A new insurance scheme was launched today for people infected with Hepatitis C or HIV through contaminated blood products.
The new scheme, first announced last year, will allow people to take out life insurance, mortgage protection and travel insurance.
It is understood around 3,300 people have initiated claims against the state over the infection – ultimately the bill is expected to hit €1.1bn.
Minister for Health, Mary Harney said the insurance scheme was an important measure in supporting victims.
“The infection of people with contaminated blood products was catastrophic for them,” the minister said.
“This new scheme is an important measure to provide further support to people diagnosed with Hepatitis C and HIV as a result of contaminated blood products being administered to them within the state.
“Since 1997, it has been clear that the inability of these people to buy life assurance or mortgage protection policies added further problems to the damage they had already suffered.”
The Lindsay Tribunal found about 250 people had been infected with HIV or hepatitis C as a result of contaminated blood products used for the treatment of haemophilia.
Separately, about 1,600 women were infected with the hepatitis C virus as a result of receiving contaminated anti-D blood products.
All these people have either been denied, or faced major difficulties securing insurance on mortgages, life policies or even travel cover.

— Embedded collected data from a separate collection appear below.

import Literature.Algebra.Polynomial.CasasAlvero.SmallDegrees
import Literature.Algebra.Polynomial.CasasAlvero.Degree4CharP
import Literature.Algebra.Polynomial.CasasAlvero.Degree5
import Mathlib.Algebra.Field.ZMod
import Mathlib.Algebra.Field.ULift
import Mathlib.Algebra.CharP.Basic
import HarnessLib

/-!
# Casas-Alvero: the exact sets of bad primes for degrees `3`, `4`, `5`

A prime `p` is a BAD PRIME FOR DEGREE `d` [CLO 2012, (introduction).7] if there is a Casas-Alvero polynomial of degree
`d` that is not a pure power over some field of characteristic `p`, i.e. `p ∈ badPrimes d` with
`badPrimes d = {p prime | ∃ F, char F = p ∧ ¬ HoldsInDegree F d}` (the set whose finiteness for good degrees is
`BadPrimesFinite.lean`).  This file turns the directory's field-by-field answers in degrees `3`, `4`, `5`
(`holdsInDegree_three_iff`, `holdsInDegree_four_iff`, `holdsInDegree_five_iff`) into the three published lists,
as equalities of sets of natural numbers:

* `badPrimes_three : … = {2}` [CLO 2012, (introduction).7: "p = 2 is the sole bad prime for degree 3"];
* `badPrimes_four : … = {3, 5, 7}` [De Jong–Draisma; CLO 2012, (introduction).7];
* `badPrimes_five : … = {2, 3, 7, 11, 131, 193, 599, 3541, 8009}` [CLO 2012, Thm. 4; Chellali–Salinier].
-/

noncomputable section

open Polynomial

namespace Literature.Algebra.Polynomial.CasasAlvero

universe u

/-- From a field-by-field criterion "`CA_d(K)` iff the primes of the list `L` are non-zero in `K`" to the exact set of
bad primes `= L`. [folklore] -/
private theorem badPrimes_eq_of_iff {d : ℕ} (L : List ℕ) (hL : ∀ q ∈ L, q.Prime)
    (hiff : ∀ (K : Type u) [Field K], HoldsInDegree K d ↔ ∀ q ∈ L, (q : K) ≠ 0) :
    {p : ℕ | p.Prime ∧ ∃ (F : Type u) (_ : Field F) (_ : CharP F p), ¬ HoldsInDegree F d} = {p | p ∈ L} := by
  ext p
  simp only [Set.mem_setOf_eq]
  constructor
  · rintro ⟨hp, F, hF, hFp, hbad⟩
    rw [hiff F] at hbad
    push Not at hbad
    obtain ⟨q, hq, hq0⟩ := hbad
    have hpq : p ∣ q := (CharP.cast_eq_zero_iff F p q).mp hq0
    rwa [(Nat.prime_dvd_prime_iff_eq hp (hL q hq)).mp hpq]
  · intro hp
    haveI : Fact p.Prime := ⟨hL p hp⟩
    refine ⟨hL p hp, ULift.{u} (ZMod p), inferInstance, inferInstance, fun h => ?_⟩
    exact (hiff (ULift.{u} (ZMod p))).mp h p hp (CharP.cast_eq_zero _ p)

/-- **The bad primes for degree `3` are exactly `{2}`.** [cite: CastryckLaterveerOunaies2012, (introduction).7] -/
theorem badPrimes_three :
    {p : ℕ | p.Prime ∧ ∃ (F : Type u) (_ : Field F) (_ : CharP F p), ¬ HoldsInDegree F 3} = ({2} : Set ℕ) := by
  rw [badPrimes_eq_of_iff.{u} [2] (by decide) (fun K _ => by rw [holdsInDegree_three_iff K]; simp)]
  ext p; simp

/-- **The bad primes for degree `4` are exactly `{3, 5, 7}`** (De Jong–Draisma).
[cite: CastryckLaterveerOunaies2012, (introduction).7] -/
theorem badPrimes_four :
    {p : ℕ | p.Prime ∧ ∃ (F : Type u) (_ : Field F) (_ : CharP F p), ¬ HoldsInDegree F 4} = ({3, 5, 7} : Set ℕ) := by
  rw [badPrimes_eq_of_iff.{u} [3, 5, 7] (by decide) (fun K _ => by rw [holdsInDegree_four_iff K]; simp)]
  ext p; simp

/-- **The bad primes for degree `5` are exactly `{2, 3, 7, 11, 131, 193, 599, 3541, 8009}`** [CLO 2012, Thm. 4 (d = 5);
Chellali–Salinier], here a corollary of `holdsInDegree_five_iff` (every case a Lean theorem: the nine explicit
counterexamples and the elementary elimination of `Degree5*.lean`). [cite: CastryckLaterveerOunaies2012, Thm. 4] -/
theorem badPrimes_five :
    {p : ℕ | p.Prime ∧ ∃ (F : Type u) (_ : Field F) (_ : CharP F p), ¬ HoldsInDegree F 5} =
      ({2, 3, 7, 11, 131, 193, 599, 3541, 8009} : Set ℕ) := by
  rw [badPrimes_eq_of_iff.{u} [2, 3, 7, 11, 131, 193, 599, 3541, 8009] (by norm_num)
    (fun K _ => by rw [holdsInDegree_five_iff (K := K)]; simp)]
  ext p; simp

/-- In words: `p` is a bad prime for degree `5` iff `p ∈ {2, 3, 7, 11, 131, 193, 599, 3541, 8009}`.
[cite: CastryckLaterveerOunaies2012, Thm. 4] -/
theorem isBadPrime_five_iff (p : ℕ) :
    (p.Prime ∧ ∃ (F : Type u) (_ : Field F) (_ : CharP F p), ¬ HoldsInDegree F 5) ↔
      p = 2 ∨ p = 3 ∨ p = 7 ∨ p = 11 ∨ p = 131 ∨ p = 193 ∨ p = 599 ∨ p = 3541 ∨ p = 8009 := by
  have h := Set.ext_iff.mp badPrimes_five.{u} p
  simpa using h

end Literature.Algebra.Polynomial.CasasAlvero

The Health Service Executive said each policy will cost the average premium an uninfected person of the same age/gender pays. The new scheme will pay additional premiums levied or cover the additional risks that would otherwise prevent a policy being taken out.
Inability to get affordable insurance, or any insurance, has long been recognised as a barrier to normal living and working for those infected.
This scheme is the first of its kind anywhere.
“This scheme will have a very positive impact on the lives of those infected as it will ensure that they can take out life or mortgage insurance in much the same way as anybody else,” said John Dwyer, scheme administrator.
“This in effect means that they and their families will now have greater security and peace of mind into the future.”
The scheme runs for a 12-month open period after which applications for mortgage protection and life assurance will be subject to restrictions.